Collected data
+---+

import Summits.QuantumFields.Balaban3D.Proofs.Inputs
import Summits.QuantumFields.Balaban3D.Proofs.StandardAC

/-!
# `Summit.QuantumFields.Balaban3D.Proofs.InputsAC` — the lane's END-THEOREM ADAPTERS over the AC tower: seat p3's `Proofs.Inputs` §1/§2b/§3
# (`inputOf`/`towerOf`/`pieces`/`mkT`, the unpinned `towerW`/`piecesW` and the (55)/(57) pin transfers, the bookkeeping leaves C9 `starCount`,
# C13 `ztermSucc`, C14 `rmSucc`) twinned for `StandardAC.ExternalInputsAC` (averaging only `AvgAC`) and the UNCAPPED masses — lane
# `pub-balaban3d`, seat alpha-1 (definition request `defn-AlphaInputsT3AC` of route `UnitScaleTilt`, cell ym3-torus)

The constants record `Inputs.LaneConsts`, the chart spaces `Inputs.ChartSpace`, the step-piece parameters `Carriers.piecesParamsOf`, the
block counts `nblkOf` and every leaf PROVIDER used below (`StarCountRun3.starCount_leaf_run3`, `Run3Zterm.ztermSucc_towerObjects`,
`VacuumAndBooking.rmSucc_of_sum_booking` — all generic over `B10.TowerRun`/`SectB.TowerObjects`) are the lane's, BY NAME.  [folklore] bookkeeping;
nothing of [Balaban1985UV3] is asserted.
-/

noncomputable section

namespace Summit.QuantumFields.Balaban3D.Proofs.InputsAC

open MeasureTheory
open Literature.MathematicalPhysics.QuantumFieldTheory.Balaban1983to89
open Literature.MathematicalPhysics.QuantumFieldTheory.Balaban1983to89.B10
open Literature.MathematicalPhysics.QuantumFieldTheory.Balaban1983to89.B10SectAGathering
open Literature.MathematicalPhysics.QuantumFieldTheory.Balaban1985CMP102
open Literature.MathematicalPhysics.QuantumFieldTheory.Balaban1985CMP102.Setting
open Literature.MathematicalPhysics.QuantumFieldTheory.Balaban1985CMP102.SectB
open Summit.QuantumFields.Balaban3D.Carriers
open Summit.QuantumFields.Balaban3D.Proofs.ScalesArithmetic
open Summit.QuantumFields.Balaban3D.Proofs.EndTheorem
open Summit.QuantumFields.Balaban3D.Proofs.Inputs
open Summit.QuantumFields.Balaban3D.Proofs.StarCountRun3
open Summit.QuantumFields.Balaban3D.Proofs.TowerAC
open Summit.QuantumFields.Balaban3D.Proofs.SeriesAC
open Summit.QuantumFields.Balaban3D.Proofs.StandardAC

variable {L : ℕ}

/-! ## §1 The AC tower input of the lane, its pinned tower and step pieces -/

section Defs

variable (𝔎 : LaneConsts L) {S : Scales L} {G : Type} [GaugeGroup G] [MeasurableSpace G] [HaarData G]
  {V : Type} [NormedAddCommGroup V] [NormedSpace ℂ V]
  (X : ExternalInputsAC S G) (𝔖 : ∀ k, StepSeries S G V (nblkOf S 𝔎.carrier k) k)

/-- **THE LANE'S AC TOWER INPUT**: the standard AC tower input `stdTowerInputAC X K 𝔖` at the record's carrier constants `K := 𝔎.carrier`
(seat p3's `inputOf` with `ExternalInputsAC` and uncapped masses). [cite: Balaban1985UV3, (38)–(43) p.266 + (62) p.271] -/
def inputOfAC : TowerInputAC S G := stdTowerInputAC X 𝔎.carrier 𝔖

/-- `inputOfAC` is `towerInputOfAC` at `piecesParamsOf` (definitional). [folklore] -/
theorem inputOfAC_eq : inputOfAC 𝔎 X 𝔖 = towerInputOfAC X 𝔎.carrier 𝔖 (piecesParamsOf S 𝔎.carrier) := rfl

/-- The pinned AC tower of the lane's AC input as a `B10.TowerRun`. [folklore] -/
abbrev towerOfAC : TowerRun := (inputOfAC 𝔎 X 𝔖).tower3.toTowerRun

/-- **THE STEP PIECES of the lane's AC tower** at step `k` (`SeriesAC.TowerBaseAC.seriesPiecesAC`). [cite: Balaban1985UV3, (55)–(63) pp.269–272] -/
abbrev piecesAC (k : ℕ) : StepPieces (towerOfAC 𝔎 X 𝔖) k :=
  (X.toTowerBase 𝔎.carrier).seriesPiecesAC 𝔖 (piecesParamsOf S 𝔎.carrier) k

end Defs

/-- **THE LANE'S AC TOWER CONSTRUCTION** (`mkT` over AC inputs): `fun G 𝔊 S => towerWith (inputOfAC (𝔎 G 𝔊) (X G 𝔊 S) (𝔖 G 𝔊 S)) ⊤`.
[cite: Balaban1985UV3, (38)–(43) p.266] -/
def mkTAC (𝔎 : ∀ (G : Type) [GaugeGroup G] [MeasurableSpace G] [HaarData G], GroupModel G → LaneConsts L)
    (𝒱 : ∀ (G : Type) [GaugeGroup G] [MeasurableSpace G] [HaarData G], GroupModel G → ChartSpace)
    (X : ∀ (G : Type) [GaugeGroup G] [MeasurableSpace G] [HaarData G], GroupModel G → ∀ S : Scales L, ExternalInputsAC S G)
    (𝔖 : ∀ (G : Type) [GaugeGroup G] [MeasurableSpace G] [HaarData G] (𝔊 : GroupModel G) (S : Scales L) (k : ℕ),
      StepSeries S G (𝒱 G 𝔊).V (nblkOf S (𝔎 G 𝔊).carrier k) k) :
    TowerConstruction L :=
  fun G _ _ _ 𝔊 S => (inputOfAC (𝔎 G 𝔊) (X G 𝔊 S) (𝔖 G 𝔊 S)).towerWith fun _ => True

/-! ## §2 The unpinned tower objects and pieces (the shape of `Bound55AC`) and the transfer to the pinned ones -/

section Unpin

variable (𝔎 : LaneConsts L) {S : Scales L} {G : Type} [GaugeGroup G] [MeasurableSpace G] [HaarData G]
  {V : Type} [NormedAddCommGroup V] [NormedSpace ℂ V]
  (X : ExternalInputsAC S G) (𝔖 : ∀ k, StepSeries S G V (nblkOf S 𝔎.carrier k) k)

/-- The lane's stage-1 AC tower objects `towerWith ⊤` (unpinned; `mkTAC G 𝔊 S` is this, `towerOfAC` is its `pin`). [folklore] -/
abbrev towerWAC : TowerObjects S G := (inputOfAC 𝔎 X 𝔖).towerWith fun _ => True

/-- The AC step pieces read over the UNPINNED tower `towerWAC` (same fields; the shape of `Bound55AC.bound55_of_select`). [folklore] -/
def piecesWAC (k : ℕ) : StepPieces (towerWAC 𝔎 X 𝔖).toTowerRun k where
  proj := (piecesAC 𝔎 X 𝔖 k).proj
  proj_triv := (piecesAC 𝔎 X 𝔖 k).proj_triv
  Zvol := (piecesAC 𝔎 X 𝔖 k).Zvol
  Zvol_nonneg := (piecesAC 𝔎 X 𝔖 k).Zvol_nonneg
  Zvol_triv := (piecesAC 𝔎 X 𝔖 k).Zvol_triv
  starB := (piecesAC 𝔎 X 𝔖 k).starB
  starT := (piecesAC 𝔎 X 𝔖 k).starT
  logσ₀ := (piecesAC 𝔎 X 𝔖 k).logσ₀
  dg := (piecesAC 𝔎 X 𝔖 k).dg
  dg_nonneg := (piecesAC 𝔎 X 𝔖 k).dg_nonneg
  logZU := (piecesAC 𝔎 X 𝔖 k).logZU
  logZ1 := (piecesAC 𝔎 X 𝔖 k).logZ1
  logZT := (piecesAC 𝔎 X 𝔖 k).logZT
  logFl := (piecesAC 𝔎 X 𝔖 k).logFl
  PprU := (piecesAC 𝔎 X 𝔖 k).PprU
  Ppr1 := (piecesAC 𝔎 X 𝔖 k).Ppr1
  PprT := (piecesAC 𝔎 X 𝔖 k).PprT
  PY := (piecesAC 𝔎 X 𝔖 k).PY
  PYZ := (piecesAC 𝔎 X 𝔖 k).PYZ
  Pold := (piecesAC 𝔎 X 𝔖 k).Pold
  PoldIn := (piecesAC 𝔎 X 𝔖 k).PoldIn
  rem := (piecesAC 𝔎 X 𝔖 k).rem
  rem_nonneg := (piecesAC 𝔎 X 𝔖 k).rem_nonneg

/-- **(22)/(55) TRANSPORTS FROM THE UNPINNED TO THE PINNED AC TOWER**: `Bound55` for `piecesWAC` gives `Bound55` for `piecesAC` ((41)_k through
`SectB.TowerObjects.ineq41_pin_iff`, `ρ_{k+1}` through `pin_rho`). [cite: Balaban1985UV3, (55) p.269] -/
theorem bound55_piecesAC_of_unpinned (k : ℕ) (h : Bound55 (piecesWAC 𝔎 X 𝔖 k)) : Bound55 (piecesAC 𝔎 X 𝔖 k) := by
  intro h41 U
  have hb := h (((towerWAC 𝔎 X 𝔖).ineq41_pin_iff k).mp h41) U
  have hρ : (towerOfAC 𝔎 X 𝔖).ρ (k + 1) U = (towerWAC 𝔎 X 𝔖).toTowerRun.ρ (k + 1) U :=
    congrFun ((towerWAC 𝔎 X 𝔖).pin_rho (k + 1)) U
  rw [hρ]
  exact hb

/-- The lower twin transports likewise ((47)_k through `ineq47_pin_iff`). [cite: Balaban1985UV3, (47) p.267 + p.272 L32–33] -/
theorem bound55Lower_piecesAC_of_unpinned (k : ℕ) (h : Bound55Lower (piecesWAC 𝔎 X 𝔖 k)) : Bound55Lower (piecesAC 𝔎 X 𝔖 k) := by
  intro h47 U
  have hb := h (((towerWAC 𝔎 X 𝔖).ineq47_pin_iff k).mp h47) U
  have hρ : (towerOfAC 𝔎 X 𝔖).ρ (k + 1) U = (towerWAC 𝔎 X 𝔖).toTowerRun.ρ (k + 1) U :=
    congrFun ((towerWAC 𝔎 X 𝔖).pin_rho (k + 1)) U
  rw [hρ]
  exact hb

end Unpin

/-! ## §3 The bookkeeping step leaves at the AC pieces: star count, Z-term booking, remainder booking; `SpecOK`, `NoInteraction0` -/

section StepBookkeeping

variable (𝔎 : LaneConsts L) {S : Scales L} {G : Type} [GaugeGroup G] [MeasurableSpace G] [HaarData G]
  {V : Type} [NormedAddCommGroup V] [NormedSpace ℂ V]
  (X : ExternalInputsAC S G) (𝔖 : ∀ k, StepSeries S G V (nblkOf S 𝔎.carrier k) k) (k : ℕ)

/-- **Row C9 `starCount` AT THE AC PIECES, `c₁ = 3`** (seat p3's `StarCountRun3.starCount_leaf_run3`, every identification `rfl`). [cite: Balaban1985UV3, p.265 L8–9 + p.271 L13] -/
theorem starCount_piecesAC (hk : k + 1 ≤ S.K) : StarCount (piecesAC 𝔎 X 𝔖 k) 3 :=
  starCount_leaf_run3 (P := S.P) rfl 𝔎.F.M₁ (rcolOf S 𝔎.carrier) (by show k + 1 ≤ S.m + S.K; omega) rfl (piecesAC 𝔎 X 𝔖 k) rfl
    (fun _ => rfl) (fun _ => le_rfl)

/-- **Row C13 `ztermSucc` AT THE AC PIECES** (seat p5's `Run3Zterm.ztermSucc_towerObjects`; the history projection keeps the recorded `|Z_j|`,
`TowerAC.TowerInputAC.towerWith_Zvol_proj`). [cite: Balaban1985UV3, (41) p.266 + p.271 L13] -/
theorem ztermSucc_piecesAC :
    ZtermSucc (piecesAC 𝔎 X 𝔖 k) ((𝔎.sc.Cz + 𝔎.sc.Cv) * (towerOfAC 𝔎 X 𝔖).g k + 𝔎.sc.C₅ + 𝔎.sc.C₆
      + (|(piecesAC 𝔎 X 𝔖 k).logσ₀| + (piecesAC 𝔎 X 𝔖 k).dg * Real.log ((towerOfAC 𝔎 X 𝔖).g k)⁻¹) * 3) :=
  ztermSucc_towerObjects (inputOfAC 𝔎 X 𝔖).tower3 (piecesAC 𝔎 X 𝔖 k)
    (fun h j hj => by
      show ((inputOfAC 𝔎 X 𝔖).towerWith fun _ => True).Zvol k (Hist.proj h) j
        = ((inputOfAC 𝔎 X 𝔖).towerWith fun _ => True).Zvol (k + 1) h j
      exact (inputOfAC 𝔎 X 𝔖).towerWith_Zvol_proj _ k h j hj)
    (fun _ => rfl) le_rfl

/-- **Row C14 `rmSucc` AT THE AC PIECES** (seat p6's `VacuumAndBooking.rmSucc_of_sum_booking` with equality; `rcoefOf` books `rstar·g^{6+2κ₀}`).
[cite: Balaban1985UV3, (41) p.266] -/
theorem rmSucc_piecesAC :
    RmSucc (piecesAC 𝔎 X 𝔖 k) (max 𝔎.sc.C₁ 𝔎.sc.C₁' + 𝔎.sc.C₂ + 𝔎.sc.C₃ + 𝔎.sc.C₄) := by
  refine VacuumAndBooking.rmSucc_of_sum_booking (piecesAC 𝔎 X 𝔖 k)
    (fun j => (inputOfAC 𝔎 X 𝔖).rcoef j * ((L : ℝ) ^ j * S.ε) ^ (3 + (inputOfAC 𝔎 X 𝔖).κ₀) * S.sites j) _ (fun _ => rfl)
    (le_of_eq ?_)
  show 𝔎.sc.rstar * ((S.gk k ^ 2) ^ (3 + 𝔎.F.κ₀) * S.sites k)
    = rcoefOf S 𝔎.carrier k * ((L : ℝ) ^ k * S.ε) ^ (3 + 𝔎.F.κ₀) * S.sites k
  rw [rcoefOf_carrier, gk_sq_rpow]
  show 𝔎.sc.rstar * ((S.g ^ 2) ^ (3 + 𝔎.F.κ₀) * ((L : ℝ) ^ k * S.ε) ^ (3 + 𝔎.F.κ₀) * S.sites k)
    = 𝔎.sc.rstar * (S.g ^ 2) ^ (3 + 𝔎.F.κ₀) * ((L : ℝ) ^ k * S.ε) ^ (3 + 𝔎.F.κ₀) * S.sites k
  ring

/-- **`SpecOK` for the lane's AC tower**: «ρ_k satisfies (41), (47)» IS the typed `B10.Ineq41 ∧ B10.Ineq47` (spine's `specOK_pin`). [cite: Balaban1985UV3, Thm 2 p.272] -/
theorem specOK_towerOfAC : SpecOK (towerOfAC 𝔎 X 𝔖) := TowerObjects.specOK_pin (towerWAC 𝔎 X 𝔖)

/-- **No interaction at `k = 0`** for the lane's AC tower (`Pint 0 = 0`, LQB `B10LargeField.NoInteraction0`, `rfl`). [cite: Balaban1985UV3, (1) p.256] -/
theorem noInteraction0_towerOfAC : B10LargeField.NoInteraction0 (towerOfAC 𝔎 X 𝔖) := fun _ _ => rfl

/-- `ε₁(k) = g_k·p(g_k) > 0` for the lane's AC input, `k ≤ K`. [cite: Balaban1985UV3, (7) p.257] -/
theorem eps1_inputOfAC_pos (hk : k ≤ S.K) : 0 < (inputOfAC 𝔎 X 𝔖).ε₁ k := by
  show 0 < S.gk k * pFun 𝔎.F.b₀ 𝔎.F.p₀ (S.gk k)
  have hu : 0 < 1 + Real.log (S.gk k)⁻¹ := by
    have := log_inv_nonneg_of_le_one (gk_pos S k) (gk_le_one S S.gK_le_one k hk); linarith
  exact mul_pos (gk_pos S k) (mul_pos 𝔎.F.b₀_pos (Real.rpow_pos_of_pos hu _))

end StepBookkeeping

end Summit.QuantumFields.Balaban3D.Proofs.InputsAC

end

+---+

- Problem to solve:
Could you set down, word for word, only the lines above from the line with "proj_triv := (piecesAC 𝔎 X 𝔖 k).proj_triv" to the line with "dg_nonneg := (piecesAC 𝔎 X 𝔖 k).dg_nonneg", including both?

- Response for this exercise:
  proj_triv := (piecesAC 𝔎 X 𝔖 k).proj_triv
  Zvol := (piecesAC 𝔎 X 𝔖 k).Zvol
  Zvol_nonneg := (piecesAC 𝔎 X 𝔖 k).Zvol_nonneg
  Zvol_triv := (piecesAC 𝔎 X 𝔖 k).Zvol_triv
  starB := (piecesAC 𝔎 X 𝔖 k).starB
  starT := (piecesAC 𝔎 X 𝔖 k).starT
  logσ₀ := (piecesAC 𝔎 X 𝔖 k).logσ₀
  dg := (piecesAC 𝔎 X 𝔖 k).dg
  dg_nonneg := (piecesAC 𝔎 X 𝔖 k).dg_nonneg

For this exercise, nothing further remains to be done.